Start of DATA FOR THIS TASK
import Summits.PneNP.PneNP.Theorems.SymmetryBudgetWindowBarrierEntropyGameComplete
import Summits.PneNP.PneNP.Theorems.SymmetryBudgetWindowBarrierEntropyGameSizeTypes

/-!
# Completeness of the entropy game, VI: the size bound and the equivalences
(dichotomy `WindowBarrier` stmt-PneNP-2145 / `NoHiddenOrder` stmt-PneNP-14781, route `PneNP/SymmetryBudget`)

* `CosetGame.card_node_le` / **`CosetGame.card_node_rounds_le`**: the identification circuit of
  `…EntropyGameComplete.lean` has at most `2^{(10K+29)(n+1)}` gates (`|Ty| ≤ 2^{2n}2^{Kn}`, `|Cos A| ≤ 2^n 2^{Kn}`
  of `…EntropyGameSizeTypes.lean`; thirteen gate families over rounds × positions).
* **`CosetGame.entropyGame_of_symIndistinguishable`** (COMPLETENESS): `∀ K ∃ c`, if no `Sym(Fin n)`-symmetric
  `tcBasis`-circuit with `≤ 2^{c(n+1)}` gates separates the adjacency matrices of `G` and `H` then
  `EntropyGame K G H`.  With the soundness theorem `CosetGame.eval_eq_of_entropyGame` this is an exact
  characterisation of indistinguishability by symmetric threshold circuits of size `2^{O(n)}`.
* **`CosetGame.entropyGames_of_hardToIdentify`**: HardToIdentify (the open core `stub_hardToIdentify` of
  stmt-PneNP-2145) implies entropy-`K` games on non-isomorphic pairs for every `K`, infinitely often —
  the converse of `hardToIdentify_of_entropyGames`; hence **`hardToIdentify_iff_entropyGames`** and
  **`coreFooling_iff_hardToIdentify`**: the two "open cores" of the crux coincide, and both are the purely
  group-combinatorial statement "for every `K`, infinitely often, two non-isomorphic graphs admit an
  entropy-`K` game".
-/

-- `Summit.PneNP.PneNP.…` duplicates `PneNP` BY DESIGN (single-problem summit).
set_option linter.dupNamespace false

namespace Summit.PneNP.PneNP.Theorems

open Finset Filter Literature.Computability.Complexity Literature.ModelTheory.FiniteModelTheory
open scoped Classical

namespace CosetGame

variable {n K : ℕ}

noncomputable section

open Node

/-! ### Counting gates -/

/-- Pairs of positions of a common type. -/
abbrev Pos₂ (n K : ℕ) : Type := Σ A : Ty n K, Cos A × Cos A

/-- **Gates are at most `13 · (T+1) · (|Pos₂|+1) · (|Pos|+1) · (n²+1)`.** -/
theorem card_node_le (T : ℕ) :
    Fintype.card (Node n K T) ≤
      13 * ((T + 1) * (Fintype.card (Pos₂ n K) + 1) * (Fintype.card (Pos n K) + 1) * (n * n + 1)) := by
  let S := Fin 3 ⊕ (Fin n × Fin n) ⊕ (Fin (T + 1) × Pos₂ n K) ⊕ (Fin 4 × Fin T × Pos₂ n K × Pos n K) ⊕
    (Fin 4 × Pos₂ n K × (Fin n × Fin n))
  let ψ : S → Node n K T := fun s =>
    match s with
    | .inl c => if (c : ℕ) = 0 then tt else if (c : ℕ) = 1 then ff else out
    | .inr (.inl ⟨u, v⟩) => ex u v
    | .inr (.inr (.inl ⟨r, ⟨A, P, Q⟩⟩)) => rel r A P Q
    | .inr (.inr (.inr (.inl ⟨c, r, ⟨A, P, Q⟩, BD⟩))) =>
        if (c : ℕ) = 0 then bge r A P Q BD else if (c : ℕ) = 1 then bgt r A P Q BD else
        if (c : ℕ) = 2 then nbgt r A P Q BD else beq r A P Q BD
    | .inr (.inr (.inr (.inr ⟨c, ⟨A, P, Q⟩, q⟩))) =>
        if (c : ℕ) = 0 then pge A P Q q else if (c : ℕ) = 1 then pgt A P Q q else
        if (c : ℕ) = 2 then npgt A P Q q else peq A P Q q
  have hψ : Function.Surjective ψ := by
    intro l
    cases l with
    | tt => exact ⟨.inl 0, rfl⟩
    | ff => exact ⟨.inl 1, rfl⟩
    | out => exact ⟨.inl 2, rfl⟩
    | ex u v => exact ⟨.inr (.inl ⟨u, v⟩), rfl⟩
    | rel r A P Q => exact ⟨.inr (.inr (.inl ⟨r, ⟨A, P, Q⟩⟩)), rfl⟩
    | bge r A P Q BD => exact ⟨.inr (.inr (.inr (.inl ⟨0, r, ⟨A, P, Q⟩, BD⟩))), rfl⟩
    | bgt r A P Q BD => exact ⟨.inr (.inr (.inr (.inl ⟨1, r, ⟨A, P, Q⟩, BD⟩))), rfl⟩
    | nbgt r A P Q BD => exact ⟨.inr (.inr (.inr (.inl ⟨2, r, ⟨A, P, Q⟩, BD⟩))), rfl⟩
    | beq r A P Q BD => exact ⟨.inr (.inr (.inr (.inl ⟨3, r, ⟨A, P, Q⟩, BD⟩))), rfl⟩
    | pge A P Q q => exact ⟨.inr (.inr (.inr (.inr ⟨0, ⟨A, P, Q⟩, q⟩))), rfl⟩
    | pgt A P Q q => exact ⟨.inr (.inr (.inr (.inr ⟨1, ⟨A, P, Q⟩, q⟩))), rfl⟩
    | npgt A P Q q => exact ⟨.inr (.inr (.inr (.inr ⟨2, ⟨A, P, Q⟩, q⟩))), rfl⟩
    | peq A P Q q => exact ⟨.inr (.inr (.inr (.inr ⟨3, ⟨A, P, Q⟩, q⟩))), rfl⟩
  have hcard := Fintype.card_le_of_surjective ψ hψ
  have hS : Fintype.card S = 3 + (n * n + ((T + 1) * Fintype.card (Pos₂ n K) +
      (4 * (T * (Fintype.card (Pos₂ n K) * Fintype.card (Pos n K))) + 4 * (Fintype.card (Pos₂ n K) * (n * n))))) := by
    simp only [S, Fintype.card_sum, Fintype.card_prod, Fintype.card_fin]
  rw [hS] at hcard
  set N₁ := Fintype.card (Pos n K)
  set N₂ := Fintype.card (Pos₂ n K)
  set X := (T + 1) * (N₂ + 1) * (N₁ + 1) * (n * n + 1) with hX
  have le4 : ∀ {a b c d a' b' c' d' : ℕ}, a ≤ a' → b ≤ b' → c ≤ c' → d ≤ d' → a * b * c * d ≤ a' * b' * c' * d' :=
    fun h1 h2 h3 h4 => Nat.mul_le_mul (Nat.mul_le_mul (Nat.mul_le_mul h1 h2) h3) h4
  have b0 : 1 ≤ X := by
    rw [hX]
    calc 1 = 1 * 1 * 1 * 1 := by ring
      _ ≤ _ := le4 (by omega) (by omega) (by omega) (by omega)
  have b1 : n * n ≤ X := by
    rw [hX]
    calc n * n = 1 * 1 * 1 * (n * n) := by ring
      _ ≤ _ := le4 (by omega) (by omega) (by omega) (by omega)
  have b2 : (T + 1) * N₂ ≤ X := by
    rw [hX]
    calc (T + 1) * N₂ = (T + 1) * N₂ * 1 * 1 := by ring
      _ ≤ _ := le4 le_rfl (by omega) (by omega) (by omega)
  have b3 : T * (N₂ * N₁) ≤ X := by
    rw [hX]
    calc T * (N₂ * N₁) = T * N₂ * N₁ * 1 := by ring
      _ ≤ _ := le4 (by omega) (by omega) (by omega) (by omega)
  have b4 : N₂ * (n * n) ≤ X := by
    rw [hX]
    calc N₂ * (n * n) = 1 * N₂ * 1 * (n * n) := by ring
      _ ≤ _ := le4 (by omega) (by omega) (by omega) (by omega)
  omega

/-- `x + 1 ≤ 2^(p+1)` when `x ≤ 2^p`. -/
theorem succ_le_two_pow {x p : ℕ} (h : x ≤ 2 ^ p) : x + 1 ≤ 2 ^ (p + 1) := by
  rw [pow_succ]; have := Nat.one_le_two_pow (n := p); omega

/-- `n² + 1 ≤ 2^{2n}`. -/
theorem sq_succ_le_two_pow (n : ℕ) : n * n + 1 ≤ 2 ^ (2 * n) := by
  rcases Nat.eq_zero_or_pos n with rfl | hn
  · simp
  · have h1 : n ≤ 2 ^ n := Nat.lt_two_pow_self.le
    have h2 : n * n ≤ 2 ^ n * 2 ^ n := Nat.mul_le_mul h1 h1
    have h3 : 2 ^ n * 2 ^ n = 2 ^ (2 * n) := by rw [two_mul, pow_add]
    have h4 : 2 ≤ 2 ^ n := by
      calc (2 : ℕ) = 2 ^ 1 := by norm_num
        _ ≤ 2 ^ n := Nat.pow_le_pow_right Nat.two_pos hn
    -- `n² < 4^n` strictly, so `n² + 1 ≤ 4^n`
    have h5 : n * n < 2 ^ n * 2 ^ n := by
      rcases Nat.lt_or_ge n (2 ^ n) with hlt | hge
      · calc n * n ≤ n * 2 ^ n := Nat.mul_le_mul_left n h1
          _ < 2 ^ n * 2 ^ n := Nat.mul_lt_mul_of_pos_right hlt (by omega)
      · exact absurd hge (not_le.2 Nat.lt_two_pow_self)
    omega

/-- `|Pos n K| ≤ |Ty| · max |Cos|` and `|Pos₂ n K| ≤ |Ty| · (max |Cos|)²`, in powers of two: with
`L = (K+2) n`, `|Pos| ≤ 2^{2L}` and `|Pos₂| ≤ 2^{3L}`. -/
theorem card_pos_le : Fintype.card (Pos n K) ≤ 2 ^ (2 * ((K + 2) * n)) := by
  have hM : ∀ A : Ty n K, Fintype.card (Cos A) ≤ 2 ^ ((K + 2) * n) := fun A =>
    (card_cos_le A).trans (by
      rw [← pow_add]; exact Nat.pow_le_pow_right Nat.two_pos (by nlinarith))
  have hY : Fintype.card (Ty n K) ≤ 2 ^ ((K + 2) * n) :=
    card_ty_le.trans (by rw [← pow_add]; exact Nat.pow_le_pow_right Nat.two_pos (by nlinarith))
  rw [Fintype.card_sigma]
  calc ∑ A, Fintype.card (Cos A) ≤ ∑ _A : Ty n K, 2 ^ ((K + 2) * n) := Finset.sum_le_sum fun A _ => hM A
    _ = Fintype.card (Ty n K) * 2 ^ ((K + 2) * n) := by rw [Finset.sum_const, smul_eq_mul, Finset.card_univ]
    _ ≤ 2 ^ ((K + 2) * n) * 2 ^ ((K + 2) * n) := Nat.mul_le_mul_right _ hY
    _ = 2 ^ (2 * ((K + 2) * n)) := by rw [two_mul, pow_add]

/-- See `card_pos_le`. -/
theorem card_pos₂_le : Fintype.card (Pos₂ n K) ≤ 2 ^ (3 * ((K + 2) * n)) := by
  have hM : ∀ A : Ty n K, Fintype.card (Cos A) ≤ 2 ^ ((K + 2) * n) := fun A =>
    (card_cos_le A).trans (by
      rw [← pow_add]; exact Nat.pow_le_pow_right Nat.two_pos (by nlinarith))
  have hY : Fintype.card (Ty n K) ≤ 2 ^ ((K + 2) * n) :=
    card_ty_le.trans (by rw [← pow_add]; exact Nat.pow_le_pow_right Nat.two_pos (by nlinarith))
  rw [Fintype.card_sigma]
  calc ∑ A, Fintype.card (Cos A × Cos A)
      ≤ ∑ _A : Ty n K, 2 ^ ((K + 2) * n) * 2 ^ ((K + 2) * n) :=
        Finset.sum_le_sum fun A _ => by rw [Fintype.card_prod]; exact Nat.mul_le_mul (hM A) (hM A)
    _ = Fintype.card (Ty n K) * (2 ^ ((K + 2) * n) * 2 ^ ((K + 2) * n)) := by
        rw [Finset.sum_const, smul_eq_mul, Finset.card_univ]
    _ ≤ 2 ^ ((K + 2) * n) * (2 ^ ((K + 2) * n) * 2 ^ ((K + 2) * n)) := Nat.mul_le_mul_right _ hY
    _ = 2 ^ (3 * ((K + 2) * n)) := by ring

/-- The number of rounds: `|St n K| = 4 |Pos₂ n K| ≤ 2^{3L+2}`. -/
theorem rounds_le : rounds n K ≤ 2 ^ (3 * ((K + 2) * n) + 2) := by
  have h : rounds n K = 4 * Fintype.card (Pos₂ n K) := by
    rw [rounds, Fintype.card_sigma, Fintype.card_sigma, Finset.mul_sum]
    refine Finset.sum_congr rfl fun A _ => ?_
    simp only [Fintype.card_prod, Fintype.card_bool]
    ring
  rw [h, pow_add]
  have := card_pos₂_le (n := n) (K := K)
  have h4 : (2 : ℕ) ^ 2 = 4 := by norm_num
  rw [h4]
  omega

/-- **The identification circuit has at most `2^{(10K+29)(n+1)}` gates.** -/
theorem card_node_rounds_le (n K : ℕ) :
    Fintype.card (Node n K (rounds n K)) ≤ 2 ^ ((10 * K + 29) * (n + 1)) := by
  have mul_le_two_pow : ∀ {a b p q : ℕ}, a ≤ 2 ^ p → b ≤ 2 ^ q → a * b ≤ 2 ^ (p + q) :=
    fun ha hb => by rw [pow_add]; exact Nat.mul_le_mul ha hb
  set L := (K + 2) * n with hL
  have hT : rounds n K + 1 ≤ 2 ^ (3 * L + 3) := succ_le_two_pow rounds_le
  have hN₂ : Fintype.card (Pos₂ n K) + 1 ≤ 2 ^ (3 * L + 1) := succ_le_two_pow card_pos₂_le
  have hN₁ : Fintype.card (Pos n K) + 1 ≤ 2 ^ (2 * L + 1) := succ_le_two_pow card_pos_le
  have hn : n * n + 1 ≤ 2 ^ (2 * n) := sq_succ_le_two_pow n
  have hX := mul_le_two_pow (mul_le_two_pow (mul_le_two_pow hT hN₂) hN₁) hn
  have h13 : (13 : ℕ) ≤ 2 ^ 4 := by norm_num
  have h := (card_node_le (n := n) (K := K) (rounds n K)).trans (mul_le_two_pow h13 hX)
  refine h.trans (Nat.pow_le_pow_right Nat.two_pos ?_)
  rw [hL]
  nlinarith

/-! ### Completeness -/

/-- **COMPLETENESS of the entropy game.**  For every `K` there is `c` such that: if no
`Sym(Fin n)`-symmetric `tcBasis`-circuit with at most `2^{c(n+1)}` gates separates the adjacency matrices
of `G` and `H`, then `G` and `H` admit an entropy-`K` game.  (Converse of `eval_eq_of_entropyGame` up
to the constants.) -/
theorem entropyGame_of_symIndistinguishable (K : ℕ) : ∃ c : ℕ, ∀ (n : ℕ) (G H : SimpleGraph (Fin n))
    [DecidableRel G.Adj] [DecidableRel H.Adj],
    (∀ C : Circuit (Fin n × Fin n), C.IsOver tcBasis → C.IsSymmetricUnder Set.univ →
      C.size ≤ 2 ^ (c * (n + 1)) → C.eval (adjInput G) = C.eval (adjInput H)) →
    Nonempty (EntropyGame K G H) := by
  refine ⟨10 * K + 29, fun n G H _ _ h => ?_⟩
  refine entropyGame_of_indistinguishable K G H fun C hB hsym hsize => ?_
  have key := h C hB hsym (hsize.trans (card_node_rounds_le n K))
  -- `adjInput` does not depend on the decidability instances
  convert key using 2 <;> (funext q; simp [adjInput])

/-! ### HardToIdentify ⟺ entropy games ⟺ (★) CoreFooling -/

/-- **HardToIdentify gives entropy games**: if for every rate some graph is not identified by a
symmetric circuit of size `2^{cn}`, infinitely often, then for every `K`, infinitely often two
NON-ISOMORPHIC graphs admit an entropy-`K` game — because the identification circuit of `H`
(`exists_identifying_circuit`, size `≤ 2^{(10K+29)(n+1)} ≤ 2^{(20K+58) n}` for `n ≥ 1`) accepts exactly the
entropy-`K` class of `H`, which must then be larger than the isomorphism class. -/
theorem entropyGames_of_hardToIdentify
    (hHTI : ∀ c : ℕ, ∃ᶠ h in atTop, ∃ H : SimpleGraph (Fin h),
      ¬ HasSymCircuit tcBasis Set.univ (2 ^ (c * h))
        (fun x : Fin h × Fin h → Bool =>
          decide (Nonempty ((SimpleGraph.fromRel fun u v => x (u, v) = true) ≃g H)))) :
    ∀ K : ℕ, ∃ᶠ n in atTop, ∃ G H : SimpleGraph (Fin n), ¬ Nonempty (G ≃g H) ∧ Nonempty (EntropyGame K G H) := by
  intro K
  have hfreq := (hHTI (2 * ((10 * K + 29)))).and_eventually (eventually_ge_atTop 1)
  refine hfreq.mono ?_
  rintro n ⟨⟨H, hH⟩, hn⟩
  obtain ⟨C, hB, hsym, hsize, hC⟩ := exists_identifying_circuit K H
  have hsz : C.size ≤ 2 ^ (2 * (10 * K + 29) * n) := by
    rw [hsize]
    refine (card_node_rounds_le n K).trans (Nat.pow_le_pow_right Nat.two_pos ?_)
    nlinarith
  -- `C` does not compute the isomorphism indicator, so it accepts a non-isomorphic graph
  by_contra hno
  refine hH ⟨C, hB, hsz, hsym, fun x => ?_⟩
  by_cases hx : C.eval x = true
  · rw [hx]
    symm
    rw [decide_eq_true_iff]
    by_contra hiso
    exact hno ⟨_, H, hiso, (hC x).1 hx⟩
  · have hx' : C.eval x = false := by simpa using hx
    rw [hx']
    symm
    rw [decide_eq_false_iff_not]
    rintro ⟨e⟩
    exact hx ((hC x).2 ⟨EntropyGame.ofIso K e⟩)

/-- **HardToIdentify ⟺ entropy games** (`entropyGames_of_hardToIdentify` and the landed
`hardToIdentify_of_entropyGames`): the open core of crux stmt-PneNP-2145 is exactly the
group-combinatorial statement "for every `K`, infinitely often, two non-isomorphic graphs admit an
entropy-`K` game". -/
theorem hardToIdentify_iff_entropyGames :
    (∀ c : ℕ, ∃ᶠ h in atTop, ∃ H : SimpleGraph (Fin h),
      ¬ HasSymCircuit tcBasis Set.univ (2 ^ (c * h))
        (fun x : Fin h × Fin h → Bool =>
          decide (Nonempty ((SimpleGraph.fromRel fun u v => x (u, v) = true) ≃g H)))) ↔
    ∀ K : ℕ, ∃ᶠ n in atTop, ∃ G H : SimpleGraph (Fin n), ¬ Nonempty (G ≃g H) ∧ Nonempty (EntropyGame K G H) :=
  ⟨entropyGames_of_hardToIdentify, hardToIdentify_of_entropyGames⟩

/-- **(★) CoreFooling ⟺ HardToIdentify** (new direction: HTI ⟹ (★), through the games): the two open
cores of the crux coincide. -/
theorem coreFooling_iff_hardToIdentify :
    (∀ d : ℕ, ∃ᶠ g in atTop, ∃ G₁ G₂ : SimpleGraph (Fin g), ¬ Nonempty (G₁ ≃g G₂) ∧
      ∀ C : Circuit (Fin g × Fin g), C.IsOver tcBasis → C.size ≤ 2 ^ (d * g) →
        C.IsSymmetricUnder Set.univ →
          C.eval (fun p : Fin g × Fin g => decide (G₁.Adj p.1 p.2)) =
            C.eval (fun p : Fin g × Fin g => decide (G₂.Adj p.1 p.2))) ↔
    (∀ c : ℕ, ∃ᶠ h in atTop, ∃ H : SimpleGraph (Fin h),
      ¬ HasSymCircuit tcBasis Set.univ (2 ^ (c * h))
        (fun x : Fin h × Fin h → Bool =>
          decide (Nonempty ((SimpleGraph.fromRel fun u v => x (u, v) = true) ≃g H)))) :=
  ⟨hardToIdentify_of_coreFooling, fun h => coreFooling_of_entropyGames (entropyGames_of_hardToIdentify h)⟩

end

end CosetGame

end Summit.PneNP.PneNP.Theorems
End of DATA FOR THIS TASK
**YOUR TASK**
Using the entries above, output exactly the lines between the line holding "hge (not_le.2 Nat.lt_two_pow_self)" and the line holding "theorem card_pos_le : Fintype.card", end lines included, and nothing more.

**WRITTEN RESPONSE**
      · exact absurd hge (not_le.2 Nat.lt_two_pow_self)
    omega

/-- `|Pos n K| ≤ |Ty| · max |Cos|` and `|Pos₂ n K| ≤ |Ty| · (max |Cos|)²`, in powers of two: with
`L = (K+2) n`, `|Pos| ≤ 2^{2L}` and `|Pos₂| ≤ 2^{3L}`. -/
theorem card_pos_le : Fintype.card (Pos n K) ≤ 2 ^ (2 * ((K + 2) * n)) := by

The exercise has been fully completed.